原発事故による避難指示が続く地域では、ふるさとの除染や原状回復を求めて、裁判を戦っている人たちがいます。福島県の浪江町津島地区の住民が国と東京電力を訴えた裁判で、伝統芸能の継承を担ってきた男性が、意見を述べました。法廷で語った故郷への思いと、それを傍聴した若者の思いとは…。

3月7日の仙台高裁前。浪江町津島地区の住民と、その支援者たちが集まりました。

津島訴訟原告団・今野秀則団長「本当に私たちは『ふるさとを返せ』と戦っていますけど、実際的には失ったも同然の状況なんですね」

いまも大部分が帰還困難区域の津島地区。住民は、ふるさとの原状回復を求めて、
国や東京電力を訴えています。この日、法廷で意見を述べるのは、南津島の住民・三瓶専次郎さんです。

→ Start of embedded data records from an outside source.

/-- **INERTIA-SPLIT shape (`E[p]|_{I_𝔓} ≅ χ ⊕ 1`: `InertiaSplitAt W p I_𝔓`) with `ρ̄_{E,p}(I_𝔓) ≠ 1`
⟹ `E[p]|G_{ℚ_p}` REDUCIBLE**, at every prime `p` and every `𝔓 ∣ p` (the split's fixed summand `Y`
and a moved point feed `not_locIrr_of_inertia_fixedLine`).
[cite: Serre1972, §1.3–§1.11] [cite: Edixhoven1997Serre, §4.2 (held chunk p0297)] -/
theorem not_locIrr_of_inertiaSplitAt (hpv : ((p : ℕ) : 𝓞 ℚ) ∈ v.asIdeal)
    {𝔓 : Ideal (absIntegers (𝓞 ℚ) ℚ)} (h𝔓 : 𝔓 ∈ v.primesAbove)
    (hsplit : InertiaSplitAt W p (𝔓.inertia (absoluteGaloisGroup ℚ)))
    (hnt : Nat.card ((𝔓.inertia (absoluteGaloisGroup ℚ)).map (galoisRepTorsion W p)) ≠ 1) :
    ¬ LocIrr W p := by
  obtain ⟨-, Y, -, hY, -, -, -, hYfix⟩ := hsplit
  exact not_locIrr_of_inertia_fixedLine W p hpv h𝔓 ⟨Y, hY, hYfix⟩
    (exists_smul_ne_of_card_map_galoisRepTorsion_ne_one W p hnt)

end Bridge

end Summit.BirchSwinnertonDyer.Rank1Residual.Additive

end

専次郎さんは、南津島郷土芸術保存会の会長として、原発事故の後、危機的な状況にあった地元の田植踊りの継承に奔走してきました。

三瓶専次郎さん「みなさんの思いを、何とか原発事故の裁判に、私の思いを込めて
、津島の復興、そして我々が津島にいつ戻れるかわかりませんが、国に、東電に我々の思いを強く訴えていきたいというふうに考えています」

裁判には、ともに田植踊りの継承活動を担ってきた仙台市の東北学院大学の学生と教員も駆け付けました。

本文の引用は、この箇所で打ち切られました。